#### EXERCISE INSTRUCTIONS:
All lines holding the string "contactForm" should be copied from the data below.

Dataset excerpts:

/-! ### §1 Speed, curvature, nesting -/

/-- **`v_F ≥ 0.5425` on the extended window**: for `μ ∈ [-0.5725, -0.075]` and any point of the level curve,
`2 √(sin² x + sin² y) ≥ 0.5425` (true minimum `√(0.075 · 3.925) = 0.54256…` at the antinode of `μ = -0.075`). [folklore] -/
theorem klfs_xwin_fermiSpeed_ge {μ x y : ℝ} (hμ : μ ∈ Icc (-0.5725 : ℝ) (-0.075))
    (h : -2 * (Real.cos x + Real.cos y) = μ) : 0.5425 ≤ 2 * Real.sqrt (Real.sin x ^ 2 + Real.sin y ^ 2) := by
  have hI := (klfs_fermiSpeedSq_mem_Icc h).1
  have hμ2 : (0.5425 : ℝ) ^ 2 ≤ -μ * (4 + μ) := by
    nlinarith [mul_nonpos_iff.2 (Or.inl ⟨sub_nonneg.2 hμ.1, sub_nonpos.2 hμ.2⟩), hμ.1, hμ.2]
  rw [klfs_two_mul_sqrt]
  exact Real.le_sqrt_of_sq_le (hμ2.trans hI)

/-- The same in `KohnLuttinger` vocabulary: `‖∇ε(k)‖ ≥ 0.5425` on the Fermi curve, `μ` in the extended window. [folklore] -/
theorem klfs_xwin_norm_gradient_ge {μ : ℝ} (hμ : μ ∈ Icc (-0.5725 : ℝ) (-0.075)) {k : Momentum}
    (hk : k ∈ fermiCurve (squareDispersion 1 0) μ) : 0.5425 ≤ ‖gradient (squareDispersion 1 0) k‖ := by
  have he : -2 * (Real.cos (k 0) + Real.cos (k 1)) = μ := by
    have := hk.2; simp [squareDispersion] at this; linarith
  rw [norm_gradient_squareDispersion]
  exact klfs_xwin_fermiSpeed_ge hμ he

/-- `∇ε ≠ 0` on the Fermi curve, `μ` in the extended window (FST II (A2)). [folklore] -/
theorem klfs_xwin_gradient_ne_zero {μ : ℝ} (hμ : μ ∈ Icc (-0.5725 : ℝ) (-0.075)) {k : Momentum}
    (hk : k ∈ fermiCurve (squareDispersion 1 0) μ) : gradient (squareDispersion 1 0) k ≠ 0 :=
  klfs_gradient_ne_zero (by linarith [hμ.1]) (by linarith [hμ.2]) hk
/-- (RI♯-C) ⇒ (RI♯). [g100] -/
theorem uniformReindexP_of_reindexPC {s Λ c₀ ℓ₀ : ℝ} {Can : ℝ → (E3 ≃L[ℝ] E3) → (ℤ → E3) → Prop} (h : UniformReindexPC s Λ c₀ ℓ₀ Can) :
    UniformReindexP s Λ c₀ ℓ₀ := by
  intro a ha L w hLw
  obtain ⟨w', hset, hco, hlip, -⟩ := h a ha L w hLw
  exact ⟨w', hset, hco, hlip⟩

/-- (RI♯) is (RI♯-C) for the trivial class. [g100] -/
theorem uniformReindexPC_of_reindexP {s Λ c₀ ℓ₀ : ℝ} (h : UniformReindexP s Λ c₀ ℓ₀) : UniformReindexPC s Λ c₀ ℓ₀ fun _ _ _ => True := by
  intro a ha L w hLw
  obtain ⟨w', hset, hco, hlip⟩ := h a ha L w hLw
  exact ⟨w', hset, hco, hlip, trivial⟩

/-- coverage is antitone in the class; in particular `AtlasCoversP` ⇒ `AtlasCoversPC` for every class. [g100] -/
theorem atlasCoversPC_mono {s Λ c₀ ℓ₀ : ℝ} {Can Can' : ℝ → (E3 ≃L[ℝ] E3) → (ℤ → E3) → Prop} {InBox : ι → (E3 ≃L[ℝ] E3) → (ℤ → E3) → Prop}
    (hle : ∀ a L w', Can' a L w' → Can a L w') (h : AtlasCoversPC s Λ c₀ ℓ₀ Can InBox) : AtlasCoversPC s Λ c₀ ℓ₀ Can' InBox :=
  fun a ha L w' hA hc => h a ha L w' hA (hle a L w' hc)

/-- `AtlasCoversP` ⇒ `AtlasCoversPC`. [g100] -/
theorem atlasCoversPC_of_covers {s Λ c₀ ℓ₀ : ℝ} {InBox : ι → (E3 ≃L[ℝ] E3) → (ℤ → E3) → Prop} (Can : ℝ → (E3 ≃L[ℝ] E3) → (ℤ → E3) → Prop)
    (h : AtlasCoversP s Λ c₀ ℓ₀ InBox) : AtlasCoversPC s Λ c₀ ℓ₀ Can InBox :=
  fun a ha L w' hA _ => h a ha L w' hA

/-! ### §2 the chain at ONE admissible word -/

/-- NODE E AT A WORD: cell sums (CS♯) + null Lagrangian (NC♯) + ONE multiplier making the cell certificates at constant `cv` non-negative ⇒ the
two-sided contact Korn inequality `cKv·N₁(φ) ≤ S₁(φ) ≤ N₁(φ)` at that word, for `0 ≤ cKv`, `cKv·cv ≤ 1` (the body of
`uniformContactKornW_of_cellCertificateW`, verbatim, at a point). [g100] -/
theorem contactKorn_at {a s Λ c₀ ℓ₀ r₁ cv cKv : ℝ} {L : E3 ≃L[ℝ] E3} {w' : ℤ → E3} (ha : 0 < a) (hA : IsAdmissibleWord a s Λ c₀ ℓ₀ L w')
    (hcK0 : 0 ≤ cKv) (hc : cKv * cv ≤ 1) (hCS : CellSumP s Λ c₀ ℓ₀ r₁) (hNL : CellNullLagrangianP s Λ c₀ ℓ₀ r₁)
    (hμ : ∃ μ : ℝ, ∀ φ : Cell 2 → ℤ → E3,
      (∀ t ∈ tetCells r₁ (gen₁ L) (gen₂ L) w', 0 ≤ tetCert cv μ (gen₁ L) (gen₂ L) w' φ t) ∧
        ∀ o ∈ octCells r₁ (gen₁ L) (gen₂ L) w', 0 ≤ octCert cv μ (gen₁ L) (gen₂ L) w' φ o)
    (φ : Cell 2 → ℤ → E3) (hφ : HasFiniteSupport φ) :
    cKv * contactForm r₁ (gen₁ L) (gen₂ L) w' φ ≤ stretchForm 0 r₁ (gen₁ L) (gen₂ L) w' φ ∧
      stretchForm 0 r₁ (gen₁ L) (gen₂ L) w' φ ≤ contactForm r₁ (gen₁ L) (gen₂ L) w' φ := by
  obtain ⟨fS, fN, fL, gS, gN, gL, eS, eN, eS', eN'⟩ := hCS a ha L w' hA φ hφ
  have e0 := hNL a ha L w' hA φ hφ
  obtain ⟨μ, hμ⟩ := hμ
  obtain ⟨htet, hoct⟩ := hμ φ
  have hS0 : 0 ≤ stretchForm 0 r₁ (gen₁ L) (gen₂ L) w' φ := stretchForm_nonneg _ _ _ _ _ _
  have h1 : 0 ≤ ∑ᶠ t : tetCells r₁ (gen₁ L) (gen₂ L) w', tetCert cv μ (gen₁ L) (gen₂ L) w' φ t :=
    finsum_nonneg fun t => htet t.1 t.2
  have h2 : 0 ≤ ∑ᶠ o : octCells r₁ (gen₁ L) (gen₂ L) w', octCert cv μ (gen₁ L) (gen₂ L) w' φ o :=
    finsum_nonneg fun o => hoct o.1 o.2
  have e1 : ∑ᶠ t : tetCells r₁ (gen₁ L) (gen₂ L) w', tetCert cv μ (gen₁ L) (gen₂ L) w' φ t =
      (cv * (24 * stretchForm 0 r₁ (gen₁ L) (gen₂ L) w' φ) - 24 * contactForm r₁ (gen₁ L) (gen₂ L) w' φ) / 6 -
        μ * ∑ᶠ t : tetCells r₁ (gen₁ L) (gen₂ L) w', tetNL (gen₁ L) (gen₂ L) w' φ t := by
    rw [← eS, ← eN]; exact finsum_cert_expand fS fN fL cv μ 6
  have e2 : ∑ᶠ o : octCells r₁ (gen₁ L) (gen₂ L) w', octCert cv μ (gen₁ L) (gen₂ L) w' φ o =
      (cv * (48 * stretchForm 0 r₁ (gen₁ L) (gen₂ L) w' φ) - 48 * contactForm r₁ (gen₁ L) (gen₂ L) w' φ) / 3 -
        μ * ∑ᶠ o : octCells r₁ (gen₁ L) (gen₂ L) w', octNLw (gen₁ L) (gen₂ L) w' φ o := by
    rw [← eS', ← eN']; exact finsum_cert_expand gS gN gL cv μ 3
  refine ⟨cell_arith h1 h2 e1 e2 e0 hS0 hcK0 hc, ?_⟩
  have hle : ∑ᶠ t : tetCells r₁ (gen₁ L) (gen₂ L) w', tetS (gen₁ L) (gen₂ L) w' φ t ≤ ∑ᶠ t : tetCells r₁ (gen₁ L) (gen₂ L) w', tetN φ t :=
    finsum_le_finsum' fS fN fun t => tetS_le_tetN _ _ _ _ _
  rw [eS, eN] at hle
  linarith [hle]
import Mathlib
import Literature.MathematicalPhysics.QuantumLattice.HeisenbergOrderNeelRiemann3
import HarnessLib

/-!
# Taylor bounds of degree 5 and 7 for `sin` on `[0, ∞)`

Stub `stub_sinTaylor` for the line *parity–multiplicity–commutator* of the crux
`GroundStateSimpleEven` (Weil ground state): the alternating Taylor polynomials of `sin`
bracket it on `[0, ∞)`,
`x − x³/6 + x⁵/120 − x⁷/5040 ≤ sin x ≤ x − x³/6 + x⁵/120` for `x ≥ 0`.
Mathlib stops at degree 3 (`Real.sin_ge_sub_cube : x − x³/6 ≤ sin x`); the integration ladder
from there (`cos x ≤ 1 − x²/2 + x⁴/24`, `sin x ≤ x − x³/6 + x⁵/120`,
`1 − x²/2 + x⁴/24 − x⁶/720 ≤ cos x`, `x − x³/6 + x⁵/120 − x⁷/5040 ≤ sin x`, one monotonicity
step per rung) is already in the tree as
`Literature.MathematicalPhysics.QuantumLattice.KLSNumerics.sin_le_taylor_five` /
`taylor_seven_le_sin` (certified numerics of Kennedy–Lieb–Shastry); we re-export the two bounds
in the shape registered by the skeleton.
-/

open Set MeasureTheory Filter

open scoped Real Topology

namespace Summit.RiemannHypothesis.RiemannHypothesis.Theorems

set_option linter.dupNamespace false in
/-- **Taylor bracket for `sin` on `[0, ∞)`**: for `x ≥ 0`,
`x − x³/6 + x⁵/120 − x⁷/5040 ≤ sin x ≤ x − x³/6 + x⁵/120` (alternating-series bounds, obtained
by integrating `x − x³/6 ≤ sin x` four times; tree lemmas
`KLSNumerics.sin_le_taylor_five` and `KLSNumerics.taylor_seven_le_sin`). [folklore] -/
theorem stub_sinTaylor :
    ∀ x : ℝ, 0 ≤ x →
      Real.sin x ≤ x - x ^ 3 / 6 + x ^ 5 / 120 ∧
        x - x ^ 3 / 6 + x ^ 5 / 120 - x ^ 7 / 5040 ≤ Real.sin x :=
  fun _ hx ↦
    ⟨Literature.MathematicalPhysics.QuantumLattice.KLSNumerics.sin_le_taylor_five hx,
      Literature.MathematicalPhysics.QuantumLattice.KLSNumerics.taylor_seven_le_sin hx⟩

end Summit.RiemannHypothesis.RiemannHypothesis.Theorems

#### OUTPUT OF THE TASK:
    cKv * contactForm r₁ (gen₁ L) (gen₂ L) w' φ ≤ stretchForm 0 r₁ (gen₁ L) (gen₂ L) w' φ ∧
      stretchForm 0 r₁ (gen₁ L) (gen₂ L) w' φ ≤ contactForm r₁ (gen₁ L) (gen₂ L) w' φ := by
      (cv * (24 * stretchForm 0 r₁ (gen₁ L) (gen₂ L) w' φ) - 24 * contactForm r₁ (gen₁ L) (gen₂ L) w' φ) / 6 -
      (cv * (48 * stretchForm 0 r₁ (gen₁ L) (gen₂ L) w' φ) - 48 * contactForm r₁ (gen₁ L) (gen₂ L) w' φ) / 3 -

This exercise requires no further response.